Сведения о его частной жизни журналисты тянули из него клещами. А коллеги даже не понимали, зачем тянут: личная жизнь ничего не меняла в генеральном направлении ефремовской жизни. Его взаимоотношения с дамским полом сегодня назвали бы старомодными, публичности и гусарства он избегал, не делая над собой усилий. Чтобы самоутвердиться в глазах окружающих, ему не приходило в голову хвастаться своими мужскими победами. Со времен своей юности он помнил, что это выглядит непорядочно, нехорошо.

Последнее

Николай Иванович Ефремов прожил девяносто четыре года, успев насладиться славой сына. Ефремову Олегу оказалось отпущено чуть больше семидесяти. Последние несколько лет он много болел, ему было больно дышать, иногда по пятнадцать часов в сутки жил на кислородном аппарате. Все чаще говорил: «Мне сейчас не хочется публичности». Все чаще выглядел человеком над схваткой, борцом, у которого все бастионы взяты (или разрушены силой времени?), Сизифом, который устал, как написал после его смерти писатель Леонид Зорин. Но оттого, что он был, не все было разрешено.

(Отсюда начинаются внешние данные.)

import Mathlib
import Summits.Schanuel.Schanuel.Theses.MatrixCoefficients
import HarnessLib

/-!
# Crux `LogSector` (stmt-Schanuel-4310) — the strategist's typed GRADING SPLIT into two leaves

Route `MatrixCoefficients` (sub-problem `Schanuel/Schanuel`); deciding crux
`Summit.Schanuel.Schanuel.Theses.MatrixCoefficients.LogSector` (X: `ℚ`-linearly independent logarithms of
algebraic numbers are algebraically independent over `ℚ` — the conjecture of algebraic independence of
logarithms, `= Literature.Barriers.Schanuel.AlgIndepLogarithms` by `Iff.rfl`). The route re-audit binned X
RESTATED; seat `planner-cstrat-stmt-Schanuel-4310-r1-0` (crux-strategist, BC2 redirect) files the split
`X ⟸ X₁ ∧ X₂` along the GRADING of the polynomial ring `ℚ[X₁,…,Xₙ]` by total degree:

* LEAF 1 `HomLogSector` — the HOMOGENEOUS (projective) conjecture of algebraic independence of logarithms:
  no nonzero homogeneous `P ∈ ℚ[X₁,…,Xₙ]` vanishes at a point of `𝓛ⁿ` with `ℚ`-linearly independent
  coordinates (`𝓛 = exp⁻¹(ℚ̄)`). By Roy 1989 (Waldschmidt, *Diophantine approximation on linear algebraic
  groups* (2000) §1.4 p. 18; Roy 1995 §3.1 Cor. 3.2) it is EQUIVALENT to the Structural Rank Conjecture for
  matrices with entries in `𝓛` (Dasgupta–Kakde 2024 Conj. 1.1), the conjecture this route's matrix-coefficient
  ladder hangs from; it contains the four exponentials conjecture (a `2 × 2` rank-one pencil over `𝓛` is a
  homogeneous quadratic relation among `ℚ`-independent logarithms).
* LEAF 2 `LogHomogeneity` — Baker's INHOMOGENEITY PRINCIPLE IN ALL DEGREES: every polynomial relation
  `P(l) = 0` among logarithms of algebraic numbers holds homogeneous component by homogeneous component
  (degree `≤ 1` is Baker's theorem `β₀ + Σ βᵢ log αᵢ = 0 ⇒ β₀ = 0`, over `ℚ` already the transcendence of `e`;
  degree 2 contains "`log 2 · log 3 ∉ ℚ`"; it is verbatim the consequent of route TwistedConjugacy's support
  item `TwistImpliesLogHomogeneity`). Equivalently: the `ℚ`-Zariski closure of every point of `𝓛^r` is a cone;
  equivalently `l₁` is transcendental over the field `ℚ(l₂/l₁, …, lₙ/l₁)` of ratios.

Glue `logSector_of_homLogSector_of_logHomogeneity : HomLogSector → LogHomogeneity → LogSector` (sorry-free,
below): a relation `P(l) = 0` holds degree by degree (LEAF 2), each homogeneous component `P_d` then vanishes
as a polynomial (LEAF 1), and `P = Σ_d P_d` (`MvPolynomial.sum_homogeneousComponent`). The seam is light (the
graded decomposition of `ℚ[X]`) but NOT a reorder of hypotheses: neither leaf mentions the other or the summit.
Neither leaf is the crux reworded: LEAF 1 says nothing about inhomogeneous relations (at `n = 2` it is the
Gel'fond–Schneider theorem while X(2) is open), LEAF 2 says nothing about the ratios `lᵢ/l₁` (it holds
trivially for homogeneous `P`); Waldschmidt (loc. cit.) records the homogeneous conjecture and the full one as
distinct statements, equivalent respectively to the structural rank conjecture on `Mat(𝓛)` and on
`Mat(ℚ + 𝓛)`. The converse directions (X ⇒ each leaf) are `homLogSector_of_logSector` and
`logHomogeneity_of_logSector` below: the split loses nothing (X ⟺ X₁ ∧ X₂).
Nothing here closes or refutes stmt-Schanuel-4310.

References: D. Roy, *Matrices dont les coefficients sont des formes linéaires*, Sém. Théor. Nombres Paris
1987–88, Progr. Math. 81 (1990) 273–281 [Roy1989]; M. Waldschmidt, *Diophantine Approximation on Linear
Algebraic Groups*, Grundlehren 326 (2000), §1.4 pp. 17–18 and §12.1.4 [Waldschmidt2000]; D. Roy, Acta Math.
175 (1995) §3.1 Cor. 3.2 and Remark p. 65 [Roy1995]; S. Dasgupta, M. Kakde, arXiv:2408.08178, Conj. 1.1
[DasguptaKakde2024]; A. Baker, *Transcendental Number Theory* (1975) Thm 2.1 [BakerTNT1975].
-/

noncomputable section

-- `Summit.Schanuel.Schanuel.…` is the mandated summit/sub-problem namespace (single-conjunct summit), hence:
set_option linter.dupNamespace false

namespace Summit.Schanuel.Schanuel.Cruxes.LogSector.GradingSplit

open Summit.Schanuel.Schanuel.Theses.MatrixCoefficients (LogSector)

/-! ## The glue: LEAF 1 → LEAF 2 → X -/

/-- **Grading split of the conjecture of algebraic independence of logarithms** (glue, PROVED): if
(LEAF 1) no nonzero homogeneous rational polynomial vanishes at `ℚ`-linearly independent logarithms of
algebraic numbers, and (LEAF 2) every rational polynomial relation among logarithms of algebraic numbers
holds homogeneous component by homogeneous component, then `ℚ`-linearly independent logarithms of algebraic
numbers are algebraically independent (`MatrixCoefficients.LogSector`, item stmt-Schanuel-4310). Proof: for
`P(l) = 0`, LEAF 2 gives `P_d(l) = 0` for every `d`, LEAF 1 gives `P_d = 0`, and `P = Σ_d P_d`. -/
theorem logSector_of_homLogSector_of_logHomogeneity
    (h₁ : ∀ (n : ℕ) (l : Fin n → ℂ), (∀ i, IsAlgebraic ℚ (Complex.exp (l i))) →
      LinearIndependent ℚ l → ∀ (d : ℕ) (P : MvPolynomial (Fin n) ℚ), P.IsHomogeneous d → P ≠ 0 →
        MvPolynomial.aeval l P ≠ 0)
    (h₂ : ∀ (r : ℕ) (l : Fin r → ℂ), (∀ j, IsAlgebraic ℚ (Complex.exp (l j))) →
      ∀ P : MvPolynomial (Fin r) ℚ, MvPolynomial.aeval l P = 0 →
        ∀ d : ℕ, MvPolynomial.aeval l (MvPolynomial.homogeneousComponent d P) = 0) :
    LogSector := by
  intro n l halg hli
  rw [algebraicIndependent_iff]
  intro P hP
  rw [← MvPolynomial.sum_homogeneousComponent P]
  refine Finset.sum_eq_zero fun d _ => ?_
  by_contra hne
  exact h₁ n l halg hli d _ (MvPolynomial.homogeneousComponent_isHomogeneous d P) hne
    (h₂ n l halg P hP d)

/-! ## Converses: X ⇒ each leaf (the split is exact) -/

/-- X ⇒ LEAF 1: algebraically independent logarithms satisfy no nonzero homogeneous relation
(immediate from `algebraicIndependent_iff`). -/
theorem homLogSector_of_logSector (h : LogSector) :
    ∀ (n : ℕ) (l : Fin n → ℂ), (∀ i, IsAlgebraic ℚ (Complex.exp (l i))) →
      LinearIndependent ℚ l → ∀ (d : ℕ) (P : MvPolynomial (Fin n) ℚ), P.IsHomogeneous d → P ≠ 0 →
        MvPolynomial.aeval l P ≠ 0 := by
  intro n l halg hli d P _ hP h0
  exact hP ((algebraicIndependent_iff.mp (h n l halg hli)) P h0)

/-- Scaling a homogeneous rational polynomial of degree `d`: `P (c • z) = c ^ d * P z` at complex points.
[folklore] -/
theorem aeval_smul_of_isHomogeneous {σ : Type*} {P : MvPolynomial σ ℚ} {d : ℕ}
    (hP : P.IsHomogeneous d) (c : ℂ) (z : σ → ℂ) :
    MvPolynomial.aeval (c • z) P = c ^ d * MvPolynomial.aeval z P := by
  classical
  simp only [MvPolynomial.aeval_def, MvPolynomial.eval₂_eq, Finset.mul_sum]
  refine Finset.sum_congr rfl fun s hs => ?_
  have hd : s.degree = d := by
    by_contra h
    exact (MvPolynomial.mem_support_iff.mp hs) (hP.coeff_eq_zero h)
  subst hd
  simp only [Pi.smul_apply, smul_eq_mul, mul_pow, Finset.prod_mul_distrib,
    Finset.prod_pow_eq_pow_sum, Finsupp.degree_apply]
  ring

/-- The cone lemma: if `P (c • z) = 0` for every RATIONAL `c`, then every homogeneous component of `P`
vanishes at `z` (the one-variable polynomial `c ↦ P(c • z) = Σ_d P_d(z) c^d` has infinitely many roots).
[folklore] -/
theorem aeval_homogeneousComponent_eq_zero_of_forall_rat_smul {r : ℕ} (z : Fin r → ℂ)
    (P : MvPolynomial (Fin r) ℚ) (h : ∀ c : ℚ, MvPolynomial.aeval ((c : ℂ) • z) P = 0) (d : ℕ) :
    MvPolynomial.aeval z (MvPolynomial.homogeneousComponent d P) = 0 := by
  classical
  set q : Polynomial ℂ := ∑ i ∈ Finset.range (P.totalDegree + 1),
    Polynomial.C (MvPolynomial.aeval z (MvPolynomial.homogeneousComponent i P)) *
      Polynomial.X ^ i with hq
  have hq_eval : ∀ c : ℂ, q.eval c = MvPolynomial.aeval (c • z) P := fun c => by
    conv_rhs => rw [← MvPolynomial.sum_homogeneousComponent P, map_sum]
    simp only [hq, Polynomial.eval_finsetSum, Polynomial.eval_mul, Polynomial.eval_C,
      Polynomial.eval_pow, Polynomial.eval_X]
    refine Finset.sum_congr rfl fun i _ => ?_
    rw [aeval_smul_of_isHomogeneous (MvPolynomial.homogeneousComponent_isHomogeneous i P), mul_comm]
  have hq0 : q = 0 := by
    apply Polynomial.eq_zero_of_infinite_isRoot
    apply Set.Infinite.mono (s := Set.range (fun c : ℚ => (c : ℂ)))
    · rintro _ ⟨c, rfl⟩
      rw [Set.mem_setOf_eq, Polynomial.IsRoot.def, hq_eval]
      exact h c
    · exact Set.infinite_range_of_injective (fun a b hab => by exact_mod_cast hab)
  have hcoeff : ∀ i, q.coeff i = if i ∈ Finset.range (P.totalDegree + 1) then
      MvPolynomial.aeval z (MvPolynomial.homogeneousComponent i P) else 0 := fun i => by
    simp only [hq, Polynomial.finsetSum_coeff, Polynomial.coeff_C_mul_X_pow]
    rw [Finset.sum_ite_eq]
  by_cases hd : d ∈ Finset.range (P.totalDegree + 1)
  · have := hcoeff d
    rwa [if_pos hd, hq0, Polynomial.coeff_zero, eq_comm] at this
  · rw [Finset.mem_range, not_lt, Nat.succ_le_iff] at hd
    rw [MvPolynomial.homogeneousComponent_eq_zero d P hd, map_zero]

/-- `𝓛 = exp⁻¹(ℚ̄)` is a `ℚ`-subspace of `ℂ`: `e^{Σ qᵢ wᵢ}` is algebraic when every `e^{wᵢ}` is.
[folklore] -/
theorem isAlgebraic_exp_of_mem_span_logs {w : ℂ}
    (hw : w ∈ Submodule.span ℚ {z : ℂ | IsAlgebraic ℚ (Complex.exp z)}) :
    IsAlgebraic ℚ (Complex.exp w) := by
  induction hw using Submodule.span_induction with
  | mem w hw => exact hw
  | zero => rw [Complex.exp_zero]; exact isAlgebraic_one
  | add u v _ _ hu hv => rw [Complex.exp_add]; exact hu.mul hv
  | smul q w _ hw =>
    refine IsAlgebraic.of_pow q.den_pos ?_
    have hcast : ((q.den : ℂ)) * (q : ℂ) = (q.num : ℂ) := by
      have h := congrArg (fun r : ℚ => (r : ℂ)) (Rat.den_mul_eq_num q)
      push_cast at h
      exact h
    have key : Complex.exp (q • w) ^ q.den = Complex.exp ((q.num : ℂ) * w) := by
      rw [← Complex.exp_nat_mul, Rat.smul_def, ← mul_assoc, hcast]
    rw [key, Complex.exp_int_mul]
    obtain ⟨N, hN | hN⟩ := q.num.eq_nat_or_neg
    · rw [hN, zpow_natCast]; exact hw.pow N
    · rw [hN, zpow_neg, zpow_natCast]; exact (hw.pow N).inv

/-- X ⇒ LEAF 2: under the conjecture of algebraic independence of logarithms every relation among
(possibly `ℚ`-dependent) logarithms of algebraic numbers holds degree by degree. Proof: choose a `ℚ`-basis
`b` of `span_ℚ(l) ⊆ 𝓛`; it is algebraically independent (X), so `ℚ[b] ≃ ℚ[X₁,…,X_k]` and the rational
scalings `b ↦ c • b` (`c ∈ ℚ`) are algebra endomorphisms of `ℚ[b]` acting as `v ↦ c • v` on `span_ℚ(l)`;
hence `P(c • l) = 0` for every rational `c`, and the cone lemma concludes. -/
theorem logHomogeneity_of_logSector (h : LogSector) :
    ∀ (r : ℕ) (l : Fin r → ℂ), (∀ j, IsAlgebraic ℚ (Complex.exp (l j))) →
      ∀ P : MvPolynomial (Fin r) ℚ, MvPolynomial.aeval l P = 0 →
        ∀ d : ℕ, MvPolynomial.aeval l (MvPolynomial.homogeneousComponent d P) = 0 := by
  intro r l halg P hP
  classical
  apply aeval_homogeneousComponent_eq_zero_of_forall_rat_smul
  intro c
  -- a ℚ-basis of V = span_ℚ (range l), as a family b : Fin k → ℂ
  set L : Set ℂ := {z : ℂ | IsAlgebraic ℚ (Complex.exp z)} with hL
  set V : Submodule ℚ ℂ := Submodule.span ℚ (Set.range l) with hV
  haveI : FiniteDimensional ℚ V := FiniteDimensional.span_of_finite ℚ (Set.finite_range l)
  set k : ℕ := Module.finrank ℚ V with hk
  let bV := Module.finBasis ℚ V
  set b : Fin k → ℂ := fun i => ((bV i : V) : ℂ) with hb
  have hVL : V ≤ Submodule.span ℚ L := Submodule.span_mono (by rintro _ ⟨j, rfl⟩; exact halg j)
  have hb_alg : ∀ i, IsAlgebraic ℚ (Complex.exp (b i)) := fun i =>
    isAlgebraic_exp_of_mem_span_logs (hVL (bV i).2)
  have hb_li : LinearIndependent ℚ b := bV.linearIndependent.map' V.subtype V.ker_subtype
  have hb_ai : AlgebraicIndependent ℚ b := h k b hb_alg hb_li
  -- coordinates of the lⱼ in the basis b: l j = Σ_i C j i • b i
  have hlV : ∀ j, l j ∈ V := fun j => Submodule.subset_span ⟨j, rfl⟩
  set C : Fin r → Fin k → ℚ := fun j i => bV.repr ⟨l j, hlV j⟩ i with hC
  have hlC : ∀ j, l j = ∑ i, (C j i : ℂ) * b i := fun j => by
    have h1 := bV.sum_repr ⟨l j, hlV j⟩
    have h2 := congrArg (fun v : V => (v : ℂ)) h1
    simp only [Submodule.coe_sum, Submodule.coe_smul] at h2
    calc l j = ∑ i, (bV.repr ⟨l j, hlV j⟩ i) • b i := h2.symm
      _ = ∑ i, (C j i : ℂ) * b i := Finset.sum_congr rfl fun i _ => by rw [Rat.smul_def]
  -- the linear substitution Xⱼ ↦ Σ_i C j i • Yᵢ
  set Λ : Fin r → MvPolynomial (Fin k) ℚ := fun j => ∑ i, MvPolynomial.C (C j i) * MvPolynomial.X i
    with hΛ
  have hΛeval : ∀ (s : ℂ) (j : Fin r),
      MvPolynomial.aeval (s • b) (Λ j) = s * l j := fun s j => by
    rw [hlC j, Finset.mul_sum]
    simp only [hΛ, map_sum, map_mul, MvPolynomial.aeval_C, MvPolynomial.aeval_X, Pi.smul_apply,
      smul_eq_mul, eq_ratCast]
    refine Finset.sum_congr rfl fun i _ => ?_
    ring
  -- Q := P(Λ) ∈ ℚ[Y] vanishes at b, hence is 0 by algebraic independence of b
  set Q : MvPolynomial (Fin k) ℚ := MvPolynomial.aeval Λ P with hQ
  have hQeval : ∀ s : ℂ, MvPolynomial.aeval (s • b) Q = MvPolynomial.aeval (s • l) P := fun s => by
    have hfun : (fun j => MvPolynomial.aeval (s • b) (Λ j)) = s • l := by
      funext j
      rw [hΛeval s j]
      rfl
    rw [hQ, MvPolynomial.comp_aeval_apply, hfun]
  have hQ0 : Q = 0 := by
    apply (algebraicIndependent_iff.mp hb_ai) Q
    have := hQeval 1
    rw [one_smul, one_smul] at this
    rw [this, hP]
  have := hQeval (c : ℂ)
  rw [hQ0, map_zero] at this
  exact this.symm

end Summit.Schanuel.Schanuel.Cruxes.LogSector.GradingSplit

end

В его последних спектаклях, как ни в каких прежних, было много личных интонаций. В «Борисе Годунове» было несколько ошеломляющих откровенностью минут, связанных с ним – актером. Это был странный урок публичного одиночества, Ефремов не стремился быть услышанным. Он желал сказать, выговориться. Может быть, надеясь, что сказанное вслух, наконец, избавит от маеты и грехов. Этот тайный его разговор с собой, случайным свидетелем которого был зритель, смущал невыносимо и совершенно обезоруживал. Хотя бы потому, что в жизни Ефремов никогда публично не исповедовался. И правильно делал.

А потом он поставил «Трех сестер» – самый сияющий свой спектакль, наполненный невероятной жаждой жизни. Финал спектакля, несмотря на потери и горе, испытанные героинями, был светел. «Если бы знать», – неуверенно, глотая слезы, говорили сестры, но Ефремова это не тяготило. Он выделял курсивом другие слова – «надо жить», – словно подчеркивал: только это смиренное и радостное открытие и имеет смысл. И было ощущение, что жить самому Ефремову хочется очень. Чертовски. Уже будучи больным, он начал ставить «Сирано…». И та же мысль: «Жить хочется. Жизни жаль», не раз мелькавшая и в его последних интервью, – неожиданным эхом прозвучала в его последних репетициях. Однажды Виктор Гвоздицкий услышал от Ефремова вскользь оброненную фразу: «Сирано-» о том, что жить лучше, чем умереть. И это так просто и так правильно, и об этом можно размышлять внутри этой пьесы, внутри истории и внутри самой жизни».

Письмо В. Гвоздицкому[5]

Здравствуйте, Витенька!

Сколько лет, сколько зим.

Я не писала Вам писем, а Вы мне не отвечали вечность и один день. Но я обещала Вам написать про «Сирано» – и пишу. Больше про это нигде не напишешь и ни у кого не проверишь. А мысли у меня в связи с этим спектаклем возникли странные. Как, впрочем, и после «Трех сестер», которые мне показались совсем не такими, как про них пишут.

Я никогда не любила Ефремова-режиссера по-человечески. Скорее, уважала и принимала как… объективную данность, такого же кумира, каким был Станиславский или Грибов. Он был мне чужд с его социальностью сценичной. Пошлый и крикливый, грубый по игре и средствам спектакль «Наедине со всеми». Отвлеченная красота «Чайки», холодная, по мхатовским меркам, корявость «Утиной охоты» (реакция молодой девочки на «Город» сейчас похожа на мою тогдашнюю на «Утиную охоту». Она про С. Багова, а я про Е. – отчего этот лысый дядька такой злой? Сейчас отвечаю: какая жизнь, такой и дядька).